In those days, as the minister, we used to interact very often. One day, on the balcony of the flat I lived in at Vithalbhai Patel House, he was discussing opening a Bengal government cultural centre in Delhi and asked me if there was anybody competent to do this job. That is when I persuaded Safdar Hashmi, who was teaching at Srinagar University, in Uttarakhand to resign, come, and join to start such a centre. Safdar did a remarkable job, largely through Buddha da's appreciation and support, and among other activities, revived the work of an almost forgotten genius of Indian cinema, Ritwik Ghatak.
Finally, Buddha da assumed the chief ministership when one phase of economic development in Bengal was almost complete. Land reforms and Operation Barga were implemented with near success. This meant a tremendous boost to the production and surplus generated from agriculture. This vastly improved the nutritional and health status of rural Bengal and liberated the rural youth from agricultural bondage. This youth was now in search of employment, for which new opportunities had to be created. The only way was rapid industrialisation.
But the question was how this industrialisation should take place – with direct assistance from foreign capital, domestic monopoly capital, or developing cooperatives in agriculture and other production, and many such alternatives were discussed. This was a period of China's phenomenal growth under Deng Xiaoping's reforms, and this was a time when big sections of foreign capital and domestic monopoly capital were looking for investment opportunities for their profit maximisation. Many proposals were considered from various countries and South-east Asia. Then an offer for a car factory from Tata emerged. This was seen as a practical and effective path towards industrialisation.

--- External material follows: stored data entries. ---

/-! ## The lower bound at a front, read at `T⁻` -/

/-- FRONT ⇒ TRACE MASS. If the tilted low-block energies `L^β_N = Σ_{k≤N} Σ_i lam^{2βk} X_{i,k}²` obey
`e^{-Γ lam^{4N/5}(t₂-t₁)} L^β_N(t₁) ≤ L^β_N(t₂)` for `0 < t₁ ≤ t₂ < T` and every `X_{i,n}` tends to
`τ_{i,n}` at `T⁻`, then a `δ`-hot mode `(i,n)` at a time `t ∈ (0,T)` with `lam^{4n/5}(T-t) ≤ R` forces
`e^{-Γ⁺R⁺} δ² lam^{(2β-2/5)n} ≤ Σ_{k≤n} Σ_i lam^{2βk} τ_{i,k}²` (Grönwall from `t` to `t₂ ∈ [t,T)` costs
at most `e^{-Γ⁺R⁺}`; keep the single term `k = n`; let `t₂ ↑ T`). -/
theorem traceEndgame_front_bound {lam : ℝ} (hlam : 1 < lam) (β : ℝ) {m : ℕ} (Γ : ℝ) {δ : ℝ}
    (R T : ℝ) (X : Fin m → ℤ → ℝ → ℝ) (τ : Fin m → ℤ → ℝ) (hδ : 0 < δ)
    (hG : ∀ (N : ℕ) (t₁ t₂ : ℝ), 0 < t₁ → t₁ ≤ t₂ → t₂ < T →
      Real.exp (-(Γ * lam ^ ((4 / 5 : ℝ) * N) * (t₂ - t₁))) *
          (∑ k ∈ Finset.range (N + 1), ∑ i : Fin m, lam ^ (2 * β * k) * (X i k t₁) ^ 2)
        ≤ ∑ k ∈ Finset.range (N + 1), ∑ i : Fin m, lam ^ (2 * β * k) * (X i k t₂) ^ 2)
    (hτ : ∀ (i : Fin m) (n : ℤ), Filter.Tendsto (X i n) (nhdsWithin T (Set.Iio T)) (nhds (τ i n)))
    {n : ℕ} {i : Fin m} {t : ℝ} (ht : t ∈ Set.Ioo 0 T) (hR : lam ^ ((4 / 5 : ℝ) * n) * (T - t) ≤ R)
    (hhot : δ ≤ lam ^ ((1 / 5 : ℝ) * n) * |X i n t|) :
    Real.exp (-(max Γ 0 * max R 0)) * δ ^ 2 * lam ^ ((2 * β - 2 / 5) * n)
      ≤ ∑ k ∈ Finset.range (n + 1), ∑ i : Fin m, lam ^ (2 * β * k) * (τ i k) ^ 2 := by
  have hlam0 : 0 < lam := by linarith
  -- finite sums pass to the limit at `T⁻`
  have hlim : Filter.Tendsto
      (fun s : ℝ => ∑ k ∈ Finset.range (n + 1), ∑ j : Fin m, lam ^ (2 * β * k) * (X j k s) ^ 2)
      (nhdsWithin T (Set.Iio T))
      (nhds (∑ k ∈ Finset.range (n + 1), ∑ j : Fin m, lam ^ (2 * β * k) * (τ j k) ^ 2)) := by
    refine tendsto_finsetSum _ fun k _ => tendsto_finsetSum _ fun j _ => ?_
    exact ((hτ j k).pow 2).const_mul _
  -- the single hot term at time `t`
  have hlowt : δ ^ 2 * lam ^ ((2 * β - 2 / 5) * n)
      ≤ ∑ k ∈ Finset.range (n + 1), ∑ j : Fin m, lam ^ (2 * β * k) * (X j k t) ^ 2 := by
    have h1 : δ ^ 2 * lam ^ ((2 * β - 2 / 5) * n) ≤ lam ^ (2 * β * (n : ℝ)) * (X i n t) ^ 2 := by
      rw [traceEndgame_tilt_split hlam0 β (n : ℝ) (X i n t)]
      calc δ ^ 2 * lam ^ ((2 * β - 2 / 5) * n) = lam ^ ((2 * β - 2 / 5) * n) * δ ^ 2 := mul_comm _ _
        _ ≤ lam ^ ((2 * β - 2 / 5) * n) * (lam ^ ((1 / 5 : ℝ) * n) * |X i n t|) ^ 2 :=
            mul_le_mul_of_nonneg_left (pow_le_pow_left₀ hδ.le hhot 2)
              (Real.rpow_pos_of_pos hlam0 _).le
    have h2 : lam ^ (2 * β * (n : ℝ)) * (X i n t) ^ 2
        ≤ ∑ j : Fin m, lam ^ (2 * β * (n : ℝ)) * (X j n t) ^ 2 :=
      Finset.single_le_sum (f := fun j => lam ^ (2 * β * (n : ℝ)) * (X j n t) ^ 2)
        (fun j _ => by positivity) (Finset.mem_univ i)
    have h3 : ∑ j : Fin m, lam ^ (2 * β * (n : ℝ)) * (X j n t) ^ 2
        ≤ ∑ k ∈ Finset.range (n + 1), ∑ j : Fin m, lam ^ (2 * β * k) * (X j k t) ^ 2 :=
      Finset.single_le_sum
        (f := fun k : ℕ => ∑ j : Fin m, lam ^ (2 * β * (k : ℝ)) * (X j k t) ^ 2)
        (fun k _ => Finset.sum_nonneg fun j _ => by positivity) (Finset.self_mem_range_succ n)
    exact h1.trans (h2.trans h3)
  -- Grönwall from `t` to `s ∈ [t, T)` costs at most `e^{-Γ⁺R⁺}`
  have hev : ∀ᶠ s in nhdsWithin T (Set.Iio T),
      Real.exp (-(max Γ 0 * max R 0)) * δ ^ 2 * lam ^ ((2 * β - 2 / 5) * n)
        ≤ ∑ k ∈ Finset.range (n + 1), ∑ j : Fin m, lam ^ (2 * β * k) * (X j k s) ^ 2 := by
    filter_upwards [Ico_mem_nhdsLT ht.2] with s hs
    have hG' := hG n t s ht.1 hs.1 hs.2
    have hP0 : 0 ≤ lam ^ ((4 / 5 : ℝ) * n) * (s - t) :=
      mul_nonneg (Real.rpow_pos_of_pos hlam0 _).le (by linarith [hs.1])
    have hPR : lam ^ ((4 / 5 : ℝ) * n) * (s - t) ≤ max R 0 :=
      le_trans (le_trans (mul_le_mul_of_nonneg_left (by linarith [hs.2])
        (Real.rpow_pos_of_pos hlam0 _).le) hR) (le_max_left _ _)
    have hexp : Real.exp (-(max Γ 0 * max R 0))
        ≤ Real.exp (-(Γ * lam ^ ((4 / 5 : ℝ) * n) * (s - t))) := by
      apply Real.exp_le_exp.mpr
      have : Γ * lam ^ ((4 / 5 : ℝ) * n) * (s - t) ≤ max Γ 0 * max R 0 := by
        rw [mul_assoc]
        nlinarith [mul_nonneg (sub_nonneg.mpr (le_max_left Γ 0)) hP0,
          mul_nonneg (le_max_right Γ 0) (sub_nonneg.mpr hPR)]
      linarith
    calc Real.exp (-(max Γ 0 * max R 0)) * δ ^ 2 * lam ^ ((2 * β - 2 / 5) * n)
        = Real.exp (-(max Γ 0 * max R 0)) * (δ ^ 2 * lam ^ ((2 * β - 2 / 5) * n)) := by ring
      _ ≤ Real.exp (-(Γ * lam ^ ((4 / 5 : ℝ) * n) * (s - t))) *
            ∑ k ∈ Finset.range (n + 1), ∑ j : Fin m, lam ^ (2 * β * k) * (X j k t) ^ 2 :=
          mul_le_mul hexp hlowt (by positivity) (Real.exp_pos _).le
      _ ≤ _ := hG'
  exact ge_of_tendsto hlim hev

However, the circumstance in which the land acquisition for this project was undertaken in Singur and the fears of forcible land acquisition for industrialisation elsewhere, like in Nandigram, generated violent opposition. These fears of forcible acquisition had no basis in reality, but created discontent and deep alienation amongst the very same peasantry and rural masses who were the backbone of CPI(M)’s class and social base.

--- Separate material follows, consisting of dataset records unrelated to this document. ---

omit [Fintype J] [Fintype K] [DecidableEq K] in
/-- **THE GOOD-CASE CORE.**  For an ARBITRARY field `f` on the torus with fibre-norm bounds on the `d_n`-ball of radius `1` about `x`
(`‖f‖ ≤ √|Cp|·M`, `‖D_R*D_R f‖ ≤ G`), a radius `R₀ ≥ 1` with `R₀ ≤ n(x)θ/4 < R₀ + 1` and room `10R₀ + 4 ≤ N_j`, the flat binder (FG) and the
(3.35)-shaped binder (SF) (both HYPOTHESES — ABSOLUTE RULE), and a bound `Y` of `‖D_R f‖` on the bonds starting in `{dist(·,x) ≤ 2R₀+3}`:
`‖(D_R f)((x,μ),·)‖ ≤ |c₀|√|Cp|·[(√|Cp|K₁ + √|Cp|K₂·d(σ₂+σ₁²) + σ₁)·(M·16dΓ/n(x)) + K₂(θ/4+1)·n(x)·G/c₀²] + (2dK₂σ₁√|Cp|)·Y`
(`CovariantGradientBox.covariant_fdiff_le_box` in the (SF) gauge of the box `(x, R₀)` with `ε = σ₁/(R₀+1)`, `γ = σ₂/(R₀+1)²`; the boxes
`dist ≤ 2R₀+2`, `2R₀+3` sit in the `d_n`-ball of radius `1` by 16a `sdist_le_of_dist_le`). [folklore] -/
theorem covariant_grad_core {Γ θ : ℝ} (hΓ : Γ = (L : ℝ) ^ A * Real.exp (Real.log L / R * (4 * d + 1))) (hθ : θ = 1 / (4 * d * Γ))
    {K₁ K₂ : ℝ} (hK₁ : 0 ≤ K₁) (hK₂ : 0 ≤ K₂)
    (hFG : ∀ (x₀ : UT N) (R : ℕ), 1 ≤ R → (∀ i, 10 * R + 4 ≤ N i) → ∀ (w : UT N → ℝ) (M G : ℝ),
      (∀ x ∈ univ.filter (fun x : UT N => dist x x₀ ≤ 2 * R + 2), |w x| ≤ M) →
      (∀ x ∈ univ.filter (fun x : UT N => dist x x₀ ≤ 2 * R + 2),
        |((∑ b ∈ univ.filter (fun b : UT N × Fin d => btgt b = x), c b ^ 2) +
              ∑ b ∈ univ.filter (fun b : UT N × Fin d => bsrc b = x), c b ^ 2) * w x -
            ((∑ b ∈ univ.filter (fun b : UT N × Fin d => btgt b = x), c b ^ 2 * w (bsrc b)) +
              ∑ b ∈ univ.filter (fun b : UT N × Fin d => bsrc b = x), c b ^ 2 * w (btgt b))| ≤ G) →
      ∀ μ, |w (up x₀ μ) - w x₀| ≤ K₁ * M / ((R : ℝ) + 1) + K₂ * ((R : ℝ) + 1) * G / c₀ ^ 2)
    {σ₁ σ₂ : ℝ} (hσ₁ : 0 ≤ σ₁) (hσ₂ : 0 ≤ σ₂)
    (hSF : ∀ (x₀ : UT N) (R : ℕ), 1 ≤ R → (R : ℝ) ≤ (siteScale S hS hdivS lvl zc hcover x₀ : ℝ) * θ / 4 →
      (siteScale S hS hdivS lvl zc hcover x₀ : ℝ) * θ / 4 < R + 1 → ∃ g : UT N → Cp → Cp → ℝ, ∃ Rg : UT N × Fin d → Cp → Cp → ℝ,
      (∀ x i j, ∑ k, g x k i * g x k j = if i = j then (1 : ℝ) else 0) ∧
      (∀ b i j, Rg b i j = ∑ k, g (bsrc b) i k * ∑ l, Rm b k l * g (btgt b) j l) ∧
      (∀ b : UT N × Fin d, dist (bsrc b) x₀ ≤ 2 * R + 3 → ∀ v : Cp → ℝ,
        Real.sqrt (∑ i, (∑ j, (Rg b i j - if i = j then (1 : ℝ) else 0) * v j) ^ 2) ≤
          σ₁ / ((R : ℝ) + 1) * Real.sqrt (∑ j, v j ^ 2)) ∧
      (∀ x ∈ univ.filter (fun x : UT N => dist x x₀ ≤ 2 * R + 2), ∀ μ (v : Cp → ℝ),
        Real.sqrt (∑ i, (∑ j, (Rg (dn x μ, μ) i j - Rg (x, μ) i j) * v j) ^ 2) ≤
          σ₂ / ((R : ℝ) + 1) ^ 2 * Real.sqrt (∑ j, v j ^ 2)))
    (f : UT N × Cp → ℝ) (x : UT N) (μ : Fin d) {R₀ : ℕ} (hR1 : 1 ≤ R₀) (hroom : ∀ j, 10 * R₀ + 4 ≤ N j)
    (hR₀le : (R₀ : ℝ) ≤ (siteScale S hS hdivS lvl zc hcover x : ℝ) * θ / 4)
    (hR₀lt : (siteScale S hS hdivS lvl zc hcover x : ℝ) * θ / 4 < R₀ + 1)
    {M G Y : ℝ} (hM0 : 0 ≤ M) (hG0 : 0 ≤ G) (hY0 : 0 ≤ Y)
    (hαF : ∀ y : UT N, sdist bsrc btgt (siteScale S hS hdivS lvl zc hcover) y x ≤ 1 →
      Real.sqrt (∑ j, f (y, j) ^ 2) ≤ Real.sqrt (Fintype.card Cp) * M)
    (hβF : ∀ y : UT N, sdist bsrc btgt (siteScale S hS hdivS lvl zc hcover) y x ≤ 1 →
      Real.sqrt (∑ j, covDT bsrc btgt c Rm (covD bsrc btgt c Rm f) (y, j) ^ 2) ≤ G)
    (hY : ∀ b : UT N × Fin d, dist (bsrc b) x ≤ 2 * R₀ + 3 → Real.sqrt (∑ i, covD bsrc btgt c Rm f (b, i) ^ 2) ≤ Y) :
    Real.sqrt (∑ i, covD bsrc btgt c Rm f ((x, μ), i) ^ 2) ≤
      |c₀| * Real.sqrt (Fintype.card Cp) *
          ((Real.sqrt (Fintype.card Cp) * K₁ + Real.sqrt (Fintype.card Cp) * K₂ * (d * (σ₂ + σ₁ ^ 2)) + σ₁) *
              (M * (16 * d * Γ) / siteScale S hS hdivS lvl zc hcover x) +
            K₂ * (θ / 4 + 1) * siteScale S hS hdivS lvl zc hcover x * G / c₀ ^ 2)
        + 2 * d * K₂ * σ₁ * Real.sqrt (Fintype.card Cp) * Y := by
  classical
  set n := siteScale S hS hdivS lvl zc hcover with hn
  set Kc := Real.sqrt (Fintype.card Cp) with hKc
  -- positivity
  have hd1 : (1 : ℝ) ≤ d := by exact_mod_cast Nat.one_le_iff_ne_zero.mpr (NeZero.ne d)
  have hd0 : (0 : ℝ) < d := by linarith
  have hL1 : (1 : ℝ) ≤ L := by exact_mod_cast hL
  have ht0 : 0 ≤ Real.log L / R := div_nonneg (Real.log_nonneg hL1) hR.le
  have hΓ1 : 1 ≤ Γ := by
    rw [hΓ]
    exact one_le_mul_of_one_le_of_one_le (one_le_pow₀ hL1) (Real.one_le_exp (mul_nonneg ht0 (by positivity)))
  have hΓ0 : 0 < Γ := by linarith
  have hθΓ : θ * (16 * d * Γ) = 4 := by rw [hθ]; field_simp; ring
  have hc2 : (0 : ℝ) < c₀ ^ 2 := by positivity
  have hKc0 : 0 ≤ Kc := Real.sqrt_nonneg _
  have hnpos : ∀ y, (0 : ℝ) < (n y : ℝ) := fun y => by exact_mod_cast one_le_siteScale S hS hdivS lvl zc hcover y
  have hn1 : ∀ y, (1 : ℝ) ≤ (n y : ℝ) := fun y => by exact_mod_cast one_le_siteScale S hS hdivS lvl zc hcover y
  have hgr : ∀ y, n y = L ^ (e (lvl (cellOf S hS hdivS lvl zc hcover y))) := fun y => by rw [hn, siteScale, hSe]
  have hR1r : (1 : ℝ) ≤ R₀ := by exact_mod_cast hR1
  have hR1' : (0 : ℝ) < (R₀ : ℝ) + 1 := by positivity
  -- the box `dist ≤ 2R₀+2` sits in the `d_n`-ball of radius 1 about `x`
  have hball' : ∀ y ∈ univ.filter (fun y : UT N => dist y x ≤ 2 * R₀ + 2), sdist bsrc btgt n y x ≤ 1 := fun y hy =>
    sdist_le_one_of_dist_le_box S hS hdivS lvl zc hcover hL e hSe hR hadd hΓ hθ x hR1 hR₀le (by linarith [(mem_filter.mp hy).2])
  -- the gauge and module 4
  obtain ⟨g, Rg, hg, hRg, hdev, hgrad⟩ := hSF x R₀ hR1 hR₀le hR₀lt
  have hε0 : 0 ≤ σ₁ / ((R₀ : ℝ) + 1) := by positivity
  have hγ0 : 0 ≤ σ₂ / ((R₀ : ℝ) + 1) ^ 2 := by positivity
  have hbox := covariant_fdiff_le_box hcc hc₀ Rm hRm g hg Rg hRg x hR1 hε0 hγ0 hdev hgrad hK₁ hK₂ (hFG x R₀ hR1 hroom)
    f (fun p => ∑ j, g p.1 p.2 j * f (p.1, j)) (fun _ _ => rfl) hY0
    (fun y hy => hαF y (hball' y hy)) (fun y hy => hβF y (hball' y hy)) hY μ
  -- `1/(R₀+1) ≤ 16dΓ/n(x)` and `R₀ + 1 ≤ (θ/4 + 1)·n(x)`
  have hnR : (n x : ℝ) ≤ ((R₀ : ℝ) + 1) * (16 * d * Γ) := by
    have : (n x : ℝ) * θ / 4 * (16 * d * Γ) < ((R₀ : ℝ) + 1) * (16 * d * Γ) :=
      mul_lt_mul_of_pos_right hR₀lt (by positivity)
    have e1 : (n x : ℝ) * θ / 4 * (16 * d * Γ) = n x * (θ * (16 * d * Γ)) / 4 := by ring
    rw [e1, hθΓ] at this
    linarith
  have hKM0 : 0 ≤ Kc * M := mul_nonneg hKc0 hM0
  have hinv : Kc * M / ((R₀ : ℝ) + 1) ≤ Kc * M * (16 * d * Γ) / n x := by
    rw [div_le_div_iff₀ hR1' (hnpos x)]
    calc Kc * M * (n x : ℝ) ≤ Kc * M * (((R₀ : ℝ) + 1) * (16 * d * Γ)) := mul_le_mul_of_nonneg_left hnR hKM0
      _ = Kc * M * (16 * d * Γ) * ((R₀ : ℝ) + 1) := by ring
  have hRle : (R₀ : ℝ) + 1 ≤ (θ / 4 + 1) * n x := by
    have : (θ / 4 + 1) * (n x : ℝ) = n x * θ / 4 + n x := by ring
    rw [this]; linarith [hn1 x]
  -- the five pieces
  have hP2 : |c₀| * Kc * (K₁ * (Kc * M) / ((R₀ : ℝ) + 1)) ≤ |c₀| * Kc * (Kc * K₁ * (M * (16 * d * Γ) / n x)) := by
    have h1 : K₁ * (Kc * M) / ((R₀ : ℝ) + 1) ≤ K₁ * (Kc * M * (16 * d * Γ) / n x) := by
      rw [mul_div_assoc]; exact mul_le_mul_of_nonneg_left hinv hK₁
    calc |c₀| * Kc * (K₁ * (Kc * M) / ((R₀ : ℝ) + 1)) ≤ |c₀| * Kc * (K₁ * (Kc * M * (16 * d * Γ) / n x)) :=
          mul_le_mul_of_nonneg_left h1 (by positivity)
      _ = |c₀| * Kc * (Kc * K₁ * (M * (16 * d * Γ) / n x)) := by ring
  have hP3 : |c₀| * Kc * (K₂ * ((R₀ : ℝ) + 1) * G / c₀ ^ 2) ≤ |c₀| * Kc * (K₂ * (θ / 4 + 1) * n x * G / c₀ ^ 2) := by
    have h1 : K₂ * ((R₀ : ℝ) + 1) * G ≤ K₂ * ((θ / 4 + 1) * n x) * G :=
      mul_le_mul_of_nonneg_right (mul_le_mul_of_nonneg_left hRle hK₂) hG0
    calc |c₀| * Kc * (K₂ * ((R₀ : ℝ) + 1) * G / c₀ ^ 2) ≤ |c₀| * Kc * (K₂ * ((θ / 4 + 1) * n x) * G / c₀ ^ 2) :=
          mul_le_mul_of_nonneg_left (div_le_div_of_nonneg_right h1 hc2.le) (by positivity)
      _ = |c₀| * Kc * (K₂ * (θ / 4 + 1) * n x * G / c₀ ^ 2) := by ring
  have hcc2 : |c₀| * |c₀| = c₀ ^ 2 := by rw [abs_mul_abs_self, sq]
  have hPY : |c₀| * Kc * (K₂ * ((R₀ : ℝ) + 1) * (2 * d * |c₀| * (σ₁ / ((R₀ : ℝ) + 1)) * Y) / c₀ ^ 2) =
      2 * d * K₂ * σ₁ * Kc * Y := by
    rw [← hcc2]
    field_simp
  have hP4 : |c₀| * Kc * (K₂ * ((R₀ : ℝ) + 1) *
      (c₀ ^ 2 * d * (σ₂ / ((R₀ : ℝ) + 1) ^ 2 + (σ₁ / ((R₀ : ℝ) + 1)) ^ 2) * (Kc * M)) / c₀ ^ 2) ≤
      |c₀| * Kc * (Kc * K₂ * (d * (σ₂ + σ₁ ^ 2)) * (M * (16 * d * Γ) / n x)) := by
    have e1 : |c₀| * Kc * (K₂ * ((R₀ : ℝ) + 1) *
        (c₀ ^ 2 * d * (σ₂ / ((R₀ : ℝ) + 1) ^ 2 + (σ₁ / ((R₀ : ℝ) + 1)) ^ 2) * (Kc * M)) / c₀ ^ 2) =
        |c₀| * Kc * (K₂ * (d * (σ₂ + σ₁ ^ 2))) * (Kc * M / ((R₀ : ℝ) + 1)) := by
      field_simp
    rw [e1]
    calc |c₀| * Kc * (K₂ * (d * (σ₂ + σ₁ ^ 2))) * (Kc * M / ((R₀ : ℝ) + 1))
        ≤ |c₀| * Kc * (K₂ * (d * (σ₂ + σ₁ ^ 2))) * (Kc * M * (16 * d * Γ) / n x) :=
          mul_le_mul_of_nonneg_left hinv (by positivity)
      _ = |c₀| * Kc * (Kc * K₂ * (d * (σ₂ + σ₁ ^ 2)) * (M * (16 * d * Γ) / n x)) := by ring
  have hP5 : |c₀| * (σ₁ / ((R₀ : ℝ) + 1) * (Kc * M)) ≤ |c₀| * Kc * (σ₁ * (M * (16 * d * Γ) / n x)) := by
    have e1 : |c₀| * (σ₁ / ((R₀ : ℝ) + 1) * (Kc * M)) = |c₀| * σ₁ * (Kc * M / ((R₀ : ℝ) + 1)) := by ring
    rw [e1]
    calc |c₀| * σ₁ * (Kc * M / ((R₀ : ℝ) + 1)) ≤ |c₀| * σ₁ * (Kc * M * (16 * d * Γ) / n x) :=
          mul_le_mul_of_nonneg_left hinv (by positivity)
      _ = |c₀| * Kc * (σ₁ * (M * (16 * d * Γ) / n x)) := by ring
  -- regroup module 4's bound and conclude
  have hregroup : |c₀| * (Kc * (K₁ * (Kc * M) / ((R₀ : ℝ) + 1) + K₂ * ((R₀ : ℝ) + 1) *
      (G + 2 * d * |c₀| * (σ₁ / ((R₀ : ℝ) + 1)) * Y +
        c₀ ^ 2 * d * (σ₂ / ((R₀ : ℝ) + 1) ^ 2 + (σ₁ / ((R₀ : ℝ) + 1)) ^ 2) * (Kc * M)) / c₀ ^ 2) +
      σ₁ / ((R₀ : ℝ) + 1) * (Kc * M)) =
      |c₀| * Kc * (K₁ * (Kc * M) / ((R₀ : ℝ) + 1)) + |c₀| * Kc * (K₂ * ((R₀ : ℝ) + 1) * G / c₀ ^ 2) +
        |c₀| * Kc * (K₂ * ((R₀ : ℝ) + 1) * (2 * d * |c₀| * (σ₁ / ((R₀ : ℝ) + 1)) * Y) / c₀ ^ 2) +
        |c₀| * Kc * (K₂ * ((R₀ : ℝ) + 1) *
          (c₀ ^ 2 * d * (σ₂ / ((R₀ : ℝ) + 1) ^ 2 + (σ₁ / ((R₀ : ℝ) + 1)) ^ 2) * (Kc * M)) / c₀ ^ 2) +
        |c₀| * (σ₁ / ((R₀ : ℝ) + 1) * (Kc * M)) := by ring
  calc Real.sqrt (∑ i, covD bsrc btgt c Rm f ((x, μ), i) ^ 2)
      ≤ _ := hbox
    _ = _ := hregroup
    _ ≤ |c₀| * Kc * (Kc * K₁ * (M * (16 * d * Γ) / n x)) + |c₀| * Kc * (K₂ * (θ / 4 + 1) * n x * G / c₀ ^ 2) +
          2 * d * K₂ * σ₁ * Kc * Y + |c₀| * Kc * (Kc * K₂ * (d * (σ₂ + σ₁ ^ 2)) * (M * (16 * d * Γ) / n x)) +
          |c₀| * Kc * (σ₁ * (M * (16 * d * Γ) / n x)) := by
        rw [hPY]; linarith [hP2, hP3, hP4, hP5]
    _ = _ := by ring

Such alienation was fully exploited by the TMC and former landlords whose land was taken over either through land reforms or Operation Barga, seeking to reclaim these lands through violent means. At the same time, with the developments of the Indo-US nuclear deal and the Left Parties' withdrawal of support to the UPA government at the centre, the Congress and the Trinamool Congress forged an electoral front. This was joined by all anti-Left forces, ranging from RSS to Maoist outfits. This grand alliance led to the end of Buddha da’s government and its mission.
That his vision was the need of the hour – to industrialise and absorb the Bengali youth, relatively better educated, in new jobs created is vindicated today. In the absence of such opportunities, amongst the largest number of migrant workers today are from Bengal.
Much more can be and must be written about these eleven years under Buddha da’s CMship. Much more can be written on every single aspect that he articulated here. But that will have to wait. As we bid farewell to Buddha da and salute him with our Lal Salam, we must note that the agenda he advanced for Bengal, particularly its youth, continues to remain more relevant today than it was in his time.